O rosto dela estava avermelhado, como se já estivesse deitada ali há algum tempo.No momento em que Ellery a viu, imediatamente a reconheceu. Durante suas viagens a Wrightsville ele tinha conhecido o hospital. Naquela ocasião, ela estava de uniforme… uma garota grande, saudável, alta e de rosto comum. — Srta. Tierney? Acho que não se lembra de mim. — Claro que sim — ela gritou, sentando-se. — Você é o grande Ellery Queen, presente de Deus para Wrightsville. — Não precisa fazer tanto escândalo sobre isso — disse, sentando-se numa cadeira de ferro. — Oh, mas estou falando sério. — Mesmo? Quem me chama assim por aqui? — Todo mundo — os olhos azuis e frios dela brilharam ao sol.— Naturalmente, já ouvi alguém dizer que o presente foi do diabo, mas a gente encontra descontentes por toda parte. — Dizem isso, provavelmente, porque o índice de criminalidade aumentou, desde que comecei a vir para cá. Fuma, srta. Tierney? — Claro que não. E nem você devia. Oh, droga, aqui estou eu novamente… nunca consigo esquecer meu treinamento. Ela usava calça comprida e jaqueta, que não a favoreciam em nada. Tinha o cabelo longo e liso, com um penteado completamente errado para o seu tipo de rosto.

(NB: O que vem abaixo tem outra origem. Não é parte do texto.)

import Mathlib
import HarnessLib
import HarnessLib.Audit
import Summits.RiemannHypothesis.Statement
import Summits.RiemannHypothesis.RiemannHypothesis.Theorems.SemilocalClassLawLeaves
import Summits.RiemannHypothesis.RiemannHypothesis.Theorems.HandoffDodgerZeroSumReduction
import HarnessLib.Audit.Status.Attr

Mas tudo isso desaparecia diante de sua cordialidade; cordialidade que devia cultivar com muito carinho. Ele compreendeu o que Johnny Benedict, com seu gosto por mulheres superficiais, tinha encontrado naquela. — Estou contente que tenha decidido sair do esconderijo — Alice Tierney continuou, animada. — Johnny nos ameaçou com punições incríveis, se fôssemos incomodá-lo. — Na verdade, ainda não saí completamente. Vim aqui para lhe perguntar se está preocupada com alguma coisa.

— Oh? — ela parecia confusa. — O que é isso, sr. Queen? Ellery inclinou-se um pouco para a frente.